The Buyer agrees to pay due regard to any information or any revised information whenever supplied by the Supplier (and is deemed to have read and understood it) relating to the use for which the Goods are designed or have been tested or concerning conditions necessary to ensure that they will be safe and without risk to health at all times when they are being set, used, cleaned or maintained by any person at work or when they are being dismantled or disposed of, and the Buyer undertakes to take such steps as may be specified by the above information to ensure that as far as reasonably practicable the Goods will be safe and without risk to health at all times as mentioned above. For these purposes the Buyer is deemed to have been given a reasonable opportunity to test and examine the Goods before delivery.

16. Economic Loss

Subject to Condition 18 and notwithstanding anything contained in these Conditions (other than Condition 18) or the Contract, in no circumstances shall the Supplier be liable, in contract, tort (including negligence or breach of statutory duty) or otherwise howsoever, and whatever the cause thereof, (i) for any loss of profit, business, contracts, revenues, or anticipated savings, or (ii) for any special indirect or consequential damage of any nature whatsoever

17. Limitation of Liability

Subject to Condition 21, and notwithstanding anything contained in these Conditions (other than Condition 21) or the Contract, the Supplier's liability to the Buyer in respect of the Contract, or otherwise under these Conditions, in contract, tort (including negligence or breach of statutory duty) or howsoever otherwise arising, shall be limited to the price of the Goods specified in the Contract or £ 250 whichever is the greater.

18. Unfair Contract Terms Act 1977

18.1 If and to the extent that Section 6 and/or 7(3A) of the Unfair Contract Terms Act 1977 applies to the Contract. no provision of these Conditions shall operate or be construed to operate so as to exclude or restrict the liability of the Seller for breach of the express warranties contained in Condition 5, or for breach of the applicable warranties as to title and quiet possession implied into the terms and conditions of the Contract by Section 12(3) of the Sale of Goods Act 1979, or Section 2(3) of the Supply of Goods and Services Act 1982, whichever Act applies to the Contract.
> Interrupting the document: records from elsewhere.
import Summits.RiemannHypothesis.RiemannHypothesis.Theorems.WeilFormatCWindowSesq
import Summits.RiemannHypothesis.RiemannHypothesis.Theorems.WeilFormatCPolyFourier
import HarnessLib

/-!
# Format C, design C∞ (L2–II): the pole form of indicator and monomial windows

Route context: Fourier–Galerkin / Schur-complement certificates of Weil positivity on a window ("format C";
cell memo `run/shared/lean/pub/rh-explicit/rh-explicit-weil-10/FORMATC-DESIGN.md` §9.12.7–§9.12.11; supporting
stmt-RiemannHypothesis-0098; seat rh-explicit-weil-10).  Companion of `WeilFormatCPolyWindowIncrement.lean` (increments /
prime block of monomial windows `x^j·1_{[−a,a]}`); this file is the POLE layer (the analogue of `WeilFormatCEntryPole.lean`):

* `integral_indicator_mul` — `∫_ℝ (1_{[−a,a]}f)·φ = ∫_{−a}^{a} f φ`;
* `weilPoleSesq_indicator` — the sesquilinear pole form
  `P(u,v) = 2(∫u cosh(x/2))conj(∫v cosh(x/2)) − 2(∫u sinh(x/2))conj(∫v sinh(x/2))` (`WeilFormatCDefs.weilPoleSesq`) of two
  indicator windows through window integrals;
* `integral_pow_mul_exp_eq_sum` — the real Laplace moments `∫_s^e x^j e^{cx} dx` in closed form (`c ≠ 0`; the real form of
  `WeilFormatCPolyFourier.integral_pow_mul_cexp_eq_sum`), and `∫_{−a}^{a} x^j cosh(x/2)`, `∫_{−a}^{a} x^j sinh(x/2)` as half the
  sum / difference of the moments at `c = ±½`;
* `weilPoleSesq_indicator_pow` — `P(1x^j, 1x^k) = 2 C_j C_k − 2 S_j S_k` with `C_j = ∫_{−a}^{a} x^j cosh(x/2) dx`,
  `S_j = ∫_{−a}^{a} x^j sinh(x/2) dx` — a REAL number.

Pure calculus; standard axioms; no RH claim.
-/

set_option autoImplicit false
-- `Summit.RiemannHypothesis.RiemannHypothesis.…` is the layout-mandated namespace (summit = problem name).
set_option linter.dupNamespace false

noncomputable section

open Complex Filter Set MeasureTheory
open scoped Real Topology ComplexConjugate

namespace Summit.RiemannHypothesis.RiemannHypothesis.Theorems.WeilFormatC

open Literature.NumberTheory.LFunctions

variable {a : ℝ}

/-! ## Window integrals of indicator windows -/

/-- `(1f)·φ` is the truncation of `f·φ`. -/
theorem indicator_mul_eq_indicator (a : ℝ) (f φ : ℝ → ℂ) :
    (fun x ↦ (Icc (-a) a).indicator f x * φ x) = (Icc (-a) a).indicator (fun x ↦ f x * φ x) := by
  funext x
  by_cases hx : x ∈ Icc (-a) a
  · simp only [indicator_of_mem hx]
  · simp only [indicator_of_notMem hx, zero_mul]

/-- `∫_ℝ (1f)·φ = ∫_{−a}^{a} f φ` (`a ≥ 0`). -/
theorem integral_indicator_mul (ha : 0 ≤ a) (f φ : ℝ → ℂ) :
    ∫ x, (Icc (-a) a).indicator f x * φ x = ∫ x in (-a)..a, f x * φ x := by
  rw [indicator_mul_eq_indicator, integral_indicator measurableSet_Icc, integral_Icc_eq_integral_Ioc,
    ← intervalIntegral.integral_of_le (by linarith)]

/-- **The pole form of two indicator windows** (`a ≥ 0`):
`P(1f, 1g) = 2(∫_{−a}^{a} f cosh(x/2))conj(∫_{−a}^{a} g cosh(x/2)) − 2(∫_{−a}^{a} f sinh(x/2))conj(∫_{−a}^{a} g sinh(x/2))`. -/
theorem weilPoleSesq_indicator (ha : 0 ≤ a) (f g : ℝ → ℂ) :
    weilPoleSesq ((Icc (-a) a).indicator f) ((Icc (-a) a).indicator g) =
      2 * (∫ x in (-a)..a, f x * (Real.cosh (x / 2) : ℂ)) * conj (∫ x in (-a)..a, g x * (Real.cosh (x / 2) : ℂ)) -
        2 * (∫ x in (-a)..a, f x * (Real.sinh (x / 2) : ℂ)) * conj (∫ x in (-a)..a, g x * (Real.sinh (x / 2) : ℂ)) := by
  unfold weilPoleSesq
  rw [integral_indicator_mul ha, integral_indicator_mul ha, integral_indicator_mul ha, integral_indicator_mul ha]

/-! ## Real Laplace moments of monomials -/

/-- **Real Laplace moments of a monomial**: for real `c ≠ 0`,
`∫_s^e x^j e^{cx} dx = Σ_{k=0}^{j} (−1)^k j^{(k)} (e^{j−k} e^{ce} − s^{j−k} e^{cs}) / c^{k+1}` (`j^{(k)}` the descending factorial). -/
theorem integral_pow_mul_exp_eq_sum {c : ℝ} (hc : c ≠ 0) (j : ℕ) (s e : ℝ) :
    ∫ x in s..e, x ^ j * Real.exp (c * x) =
      ∑ k ∈ Finset.range (j + 1), (-1) ^ k * (j.descFactorial k : ℝ) *
        (e ^ (j - k) * Real.exp (c * e) - s ^ (j - k) * Real.exp (c * s)) / c ^ (k + 1) := by
  have hc' : (c : ℂ) ≠ 0 := by exact_mod_cast hc
  have h := integral_pow_mul_cexp_eq_sum hc' j s e
  have lhs : ∫ x in s..e, ((x : ℂ)) ^ j * Complex.exp ((c : ℂ) * x) =
      ((∫ x in s..e, x ^ j * Real.exp (c * x) : ℝ) : ℂ) := by
    rw [← intervalIntegral.integral_ofReal]
    refine intervalIntegral.integral_congr fun x _ ↦ ?_
    push_cast
    rfl
  rw [lhs] at h
  have rhs : (∑ k ∈ Finset.range (j + 1), (-1 : ℂ) ^ k * (j.descFactorial k : ℂ) *
      (((e : ℂ)) ^ (j - k) * Complex.exp ((c : ℂ) * e) - ((s : ℂ)) ^ (j - k) * Complex.exp ((c : ℂ) * s)) /
        (c : ℂ) ^ (k + 1)) =
      ((∑ k ∈ Finset.range (j + 1), (-1) ^ k * (j.descFactorial k : ℝ) *
        (e ^ (j - k) * Real.exp (c * e) - s ^ (j - k) * Real.exp (c * s)) / c ^ (k + 1) : ℝ) : ℂ) := by
    push_cast
    rfl
  rw [rhs] at h
  exact_mod_cast h

/-- `∫_{−a}^{a} x^j cosh(x/2) dx = ½(∫_{−a}^{a} x^j e^{x/2} dx + ∫_{−a}^{a} x^j e^{−x/2} dx)` (each moment in closed form by
`integral_pow_mul_exp_eq_sum` with `c = ±½`). -/
theorem integral_pow_mul_cosh_half (j : ℕ) (a : ℝ) :
    ∫ x in (-a)..a, x ^ j * Real.cosh (x / 2) =
      ((∫ x in (-a)..a, x ^ j * Real.exp (1 / 2 * x)) + ∫ x in (-a)..a, x ^ j * Real.exp (-(1 / 2) * x)) / 2 := by
  have h : ∀ x : ℝ, x ^ j * Real.cosh (x / 2) =
      (x ^ j * Real.exp (1 / 2 * x) + x ^ j * Real.exp (-(1 / 2) * x)) / 2 := by
    intro x
    rw [Real.cosh_eq]
    rw [show x / 2 = 1 / 2 * x by ring, show -(1 / 2 * x) = -(1 / 2) * x by ring]
    ring
  simp_rw [h]
  rw [intervalIntegral.integral_div, intervalIntegral.integral_add]
  · exact (by fun_prop : Continuous fun x : ℝ ↦ x ^ j * Real.exp (1 / 2 * x)).intervalIntegrable _ _
  · exact (by fun_prop : Continuous fun x : ℝ ↦ x ^ j * Real.exp (-(1 / 2) * x)).intervalIntegrable _ _

/-- `∫_{−a}^{a} x^j sinh(x/2) dx = ½(∫_{−a}^{a} x^j e^{x/2} dx − ∫_{−a}^{a} x^j e^{−x/2} dx)`. -/
theorem integral_pow_mul_sinh_half (j : ℕ) (a : ℝ) :
    ∫ x in (-a)..a, x ^ j * Real.sinh (x / 2) =
      ((∫ x in (-a)..a, x ^ j * Real.exp (1 / 2 * x)) - ∫ x in (-a)..a, x ^ j * Real.exp (-(1 / 2) * x)) / 2 := by
  have h : ∀ x : ℝ, x ^ j * Real.sinh (x / 2) =
      (x ^ j * Real.exp (1 / 2 * x) - x ^ j * Real.exp (-(1 / 2) * x)) / 2 := by
    intro x
    rw [Real.sinh_eq]
    rw [show x / 2 = 1 / 2 * x by ring, show -(1 / 2 * x) = -(1 / 2) * x by ring]
    ring
  simp_rw [h]
  rw [intervalIntegral.integral_div, intervalIntegral.integral_sub]
  · exact (by fun_prop : Continuous fun x : ℝ ↦ x ^ j * Real.exp (1 / 2 * x)).intervalIntegrable _ _
  · exact (by fun_prop : Continuous fun x : ℝ ↦ x ^ j * Real.exp (-(1 / 2) * x)).intervalIntegrable _ _

/-- **Closed form of the `cosh`-moment**: `∫_{−a}^{a} x^j cosh(x/2) dx` as an explicit finite sum in `e^{±a/2}`, powers of `a`
and descending factorials. -/
theorem integral_pow_mul_cosh_half_eq_sum (j : ℕ) (a : ℝ) :
    ∫ x in (-a)..a, x ^ j * Real.cosh (x / 2) =
      ((∑ k ∈ Finset.range (j + 1), (-1) ^ k * (j.descFactorial k : ℝ) *
          (a ^ (j - k) * Real.exp (1 / 2 * a) - (-a) ^ (j - k) * Real.exp (1 / 2 * (-a))) / (1 / 2) ^ (k + 1)) +
        ∑ k ∈ Finset.range (j + 1), (-1) ^ k * (j.descFactorial k : ℝ) *
          (a ^ (j - k) * Real.exp (-(1 / 2) * a) - (-a) ^ (j - k) * Real.exp (-(1 / 2) * (-a))) / (-(1 / 2)) ^ (k + 1)) / 2 := by
  rw [integral_pow_mul_cosh_half, integral_pow_mul_exp_eq_sum (by norm_num) j (-a) a,
    integral_pow_mul_exp_eq_sum (by norm_num) j (-a) a]

/-- **Closed form of the `sinh`-moment**: `∫_{−a}^{a} x^j sinh(x/2) dx` as an explicit finite sum. -/
theorem integral_pow_mul_sinh_half_eq_sum (j : ℕ) (a : ℝ) :
    ∫ x in (-a)..a, x ^ j * Real.sinh (x / 2) =
      ((∑ k ∈ Finset.range (j + 1), (-1) ^ k * (j.descFactorial k : ℝ) *
          (a ^ (j - k) * Real.exp (1 / 2 * a) - (-a) ^ (j - k) * Real.exp (1 / 2 * (-a))) / (1 / 2) ^ (k + 1)) -
        ∑ k ∈ Finset.range (j + 1), (-1) ^ k * (j.descFactorial k : ℝ) *
          (a ^ (j - k) * Real.exp (-(1 / 2) * a) - (-a) ^ (j - k) * Real.exp (-(1 / 2) * (-a))) / (-(1 / 2)) ^ (k + 1)) / 2 := by
  rw [integral_pow_mul_sinh_half, integral_pow_mul_exp_eq_sum (by norm_num) j (-a) a,
    integral_pow_mul_exp_eq_sum (by norm_num) j (-a) a]

/-! ## The pole form of two monomial windows -/

/-- `∫_ℝ (1x^j)·cosh(x/2) = ∫_{−a}^{a} x^j cosh(x/2) dx` (a real number; `a ≥ 0`). -/
theorem integral_indicator_pow_mul_cosh (ha : 0 ≤ a) (j : ℕ) :
    ∫ x : ℝ, (Icc (-a) a).indicator (fun x : ℝ ↦ ((x : ℂ)) ^ j) x * (Real.cosh (x / 2) : ℂ) =
      ((∫ x in (-a)..a, x ^ j * Real.cosh (x / 2) : ℝ) : ℂ) := by
  rw [integral_indicator_mul ha, ← intervalIntegral.integral_ofReal]
  refine intervalIntegral.integral_congr fun x _ ↦ ?_
  push_cast
  rfl

/-- `∫_ℝ (1x^j)·sinh(x/2) = ∫_{−a}^{a} x^j sinh(x/2) dx` (a real number; `a ≥ 0`). -/
theorem integral_indicator_pow_mul_sinh (ha : 0 ≤ a) (j : ℕ) :
    ∫ x : ℝ, (Icc (-a) a).indicator (fun x : ℝ ↦ ((x : ℂ)) ^ j) x * (Real.sinh (x / 2) : ℂ) =
      ((∫ x in (-a)..a, x ^ j * Real.sinh (x / 2) : ℝ) : ℂ) := by
  rw [integral_indicator_mul ha, ← intervalIntegral.integral_ofReal]
  refine intervalIntegral.integral_congr fun x _ ↦ ?_
  push_cast
  rfl

/-- **The pole form of two monomial windows** (`a ≥ 0`), a REAL number:
`P(1x^j, 1x^k) = 2 C_j C_k − 2 S_j S_k`, `C_j = ∫_{−a}^{a} x^j cosh(x/2) dx`, `S_j = ∫_{−a}^{a} x^j sinh(x/2) dx`
(closed forms `integral_pow_mul_cosh_half_eq_sum` / `integral_pow_mul_sinh_half_eq_sum`). -/
theorem weilPoleSesq_indicator_pow (ha : 0 ≤ a) (j k : ℕ) :
    weilPoleSesq ((Icc (-a) a).indicator fun x : ℝ ↦ ((x : ℂ)) ^ j) ((Icc (-a) a).indicator fun x : ℝ ↦ ((x : ℂ)) ^ k) =
      ((2 * (∫ x in (-a)..a, x ^ j * Real.cosh (x / 2)) * (∫ x in (-a)..a, x ^ k * Real.cosh (x / 2)) -
        2 * (∫ x in (-a)..a, x ^ j * Real.sinh (x / 2)) * (∫ x in (-a)..a, x ^ k * Real.sinh (x / 2)) : ℝ) : ℂ) := by
  unfold weilPoleSesq
  rw [integral_indicator_pow_mul_cosh ha, integral_indicator_pow_mul_cosh ha, integral_indicator_pow_mul_sinh ha,
    integral_indicator_pow_mul_sinh ha, Complex.conj_ofReal, Complex.conj_ofReal]
  push_cast
  ring

end Summit.RiemannHypothesis.RiemannHypothesis.Theorems.WeilFormatC

end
18.2 Where the Buyer is a natural person and if and to the extent that Section 2(1) of the Unfair Contract Terms Act 1977 applies to the Contract, nothing in these Conditions shall operate or be construed to operate so as to exclude or restrict the liability of the Supplier for death or personal injury caused to the Buyer by reason of the negligence of the Supplier or of its servants, employees or agents.

 

19. Intellectual Property Rights

All Intellectual Property Rights in the Goods and in any designs drawings specifications technical information or other data upon which the Goods are based shall be the sole and absolute property of the Supplier and if any such rights are acquired by the Buyer such rights will on demand be assigned by the Buyer to the Supplier and pending such assignment shall be held by the Buyer on trust for the Supplier absolutely

20. Invalidity and Severability

 Each clause and sub-clause of these Conditions is separate, severable and distinct. The invalidity, illegality or unenforceability of any provision of these Conditions or any part thereof shall not affect the other Conditions or the remainder of any part of a Condition so affected, which shall remain in full force and effect.

21. Notices

21.1 Any notice or other communication to be given under these Conditions must be in writing and may be delivered or sent by pre-paid first class letter post or facsimile transmission.
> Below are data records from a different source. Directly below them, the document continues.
import Literature.MathematicalPhysics.QuantumFieldTheory.Balaban1983to89.B9Thm312WholeH
import Literature.MathematicalPhysics.QuantumFieldTheory.Balaban1983to89.B9Thm312WholeLeafLeftGlob
import Literature.MathematicalPhysics.QuantumFieldTheory.Balaban1983to89.B9Ineq347CoReading
import Literature.MathematicalPhysics.QuantumFieldTheory.Balaban1983to89.B9CoRealizesRel
import Literature.MathematicalPhysics.QuantumFieldTheory.Balaban1983to89.B9CoRealizesHRel

/-!
# `Balaban1983to89.B9Thm312WholeLeafRelH` — [B9] Theorem 3.12 (p. 423) AS THE WHOLE PRINTED LEAF `B9.Thm312Printed` AT THE PINS — ALL THREE co-readings
# of row 20 repaired: (3.42) `CoRealizesRel`, (3.133) `CoRealizesHRel` (relative to a block equivalence `Rel` on the sites), (3.47) `CoReadsGlob`

T. Bałaban, *Propagators for lattice gauge theories in a background field*, Commun. Math. Phys. **99** (1985) 389–434
[`Balaban1985BackgroundPropagators`, "B9"]; [4] = T. Bałaban, *Propagators and renormalization transformations for lattice
gauge theories. II*, Commun. Math. Phys. **96** (1984) 223–250 [`Balaban1984PropagatorsII`].

statement-level skeleton of published theorems with citation tags; proofs where landed; nothing here is a claim about the
Yang–Mills mass gap

THE PRINTED LOCI are those of `…B9Thm312WholeLeafCoGlob` (verbatim there).

WHY THIS FILE (successor of `…B9Thm312WholeLeafRel.thm312Printed_of_stepRel`, same seat).  The last equality-fibre co-reading of row 20 — the H-kernel
co-readings `hcoH : CoRealizesH …` of (3.133) (output condition `bu x = y`) — is replaced by `hcoHR : CoRealizesHRel … (Rel i) …` (`B9CoRealizesHRel`),
with the two geometric facts it consumes: `Rel`-equivalent sites have the same distances (`hRdist`) and the same scale length (`hRlen`) — at the record
(«same carrier block») `B9CoRealizesRelAtLetters.dist_eq_of_relB` ∕ `len_eq_of_relB`.  After this file NO co-reading binder of row 20 reads a fibre
of an index bond: (3.42) `hcoR`∕`hco1R`, (3.133) `hcoHR`, (3.47) `hcoG`.

WHAT THIS FILE PROVES (one theorem — 0 `def`, 0 named fact, 0 sorry): ★ `thm312Printed_of_stepRelH` — conclusion and pins of row 20 unchanged; inputs as
`thm312Printed_of_stepRel` with `hcoH ↦ hcoHR` + `hRdist`, `hRlen`.  RESIDUAL DISPLAYED (`hres`, unchanged): (3.46), (3.43)–(3.45) for `GD`, `G₁`; the
Hölder member of (3.133).

HONEST SCOPE.  Nothing of print is asserted; kernel-checked bookkeeping — NOT a node discharge, NOT summit progress; one finite lattice at a time;
nothing continuum, nothing about the mass gap.  Cell `pub-ymgap` (HUMAN RULING D-0062), Track A node N06 [B9], N06-ASSIGNMENT v1 row 20 (bundle F7),
seat `pub-ymgap-dag-n06-l` (g3), 2026-08-27.
-/


namespace Literature.MathematicalPhysics.QuantumFieldTheory.Balaban1983to89.B9Thm312WholeLeafRelH

open Literature.MathematicalPhysics.QuantumFieldTheory.Balaban1983to89
open Finset B6RandomWalk B6RandomWalkHom B9Thm34Ext B9Thm37GlueCor36 B11SectG B9SectDSup
open B9Thm37AllNorms B9Thm37AllNormsInstances B9FromB6 B9FromB6ModelSignsOn B9SectBStepWhole B9Thm312Whole B9Thm312WholeLeaf
open B9Thm312WholeLeft B9Thm312WholeH B9Thm312WholeLeafLeftGlob B9Ineq347CoReading B9SectCDiffDict B9CoRealizesRel B9CoRealizesHRel

noncomputable section

section Family

variable {I : Type} {d : ℕ} {c35 : ℝ} {geo : I → B9.Geometry} {bg : I → B9.Backgrounds}
variable [∀ i, Fintype (geo i).Site]
variable {X Y Z W : I → Type} [∀ i, Fintype (X i)] [∀ i, DecidableEq (X i)] [∀ i, Fintype (Y i)]
  [∀ i, Fintype (Z i)] [∀ i, Fintype (W i)]

omit [∀ i, Fintype (X i)] [∀ i, DecidableEq (X i)] [∀ i, Fintype (Y i)] [∀ i, Fintype (Z i)] [∀ i, Fintype (W i)]
  [∀ i, Fintype (geo i).Site] in
/-- Arithmetic of *"for α₀ sufficiently small"*: t ≧ 0 and m ≦ (2(t + 1))⁻¹ give tm ≦ ½. [folklore] -/
private theorem small_aux₃ {t m : ℝ} (ht : 0 ≤ t) (hm : m ≤ (2 * (t + 1))⁻¹) : t * m ≤ 1 / 2 := by
  have hpos : 0 < 2 * (t + 1) := by linarith
  have h1 : t * m ≤ t * (2 * (t + 1))⁻¹ := mul_le_mul_of_nonneg_left hm ht
  have h2 : t * (2 * (t + 1))⁻¹ ≤ 1 / 2 := by
    rw [← div_eq_mul_inv, div_le_iff₀ hpos]
    linarith
  linarith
21.2 Any notice or document shall be deemed served, if delivered, at the time of delivery; if posted, 48 hours after posting, and if sent by facsimile transmission, at the time of transmission.

 

22. Law and Jurisdiction

The Contract (and any proceedings whereby one party might be entitled to join the other as a third party) shall be governed by and construed in all respects in accordance with English law and the parties hereby submit to the non-exclusive jurisdiction of the English courts.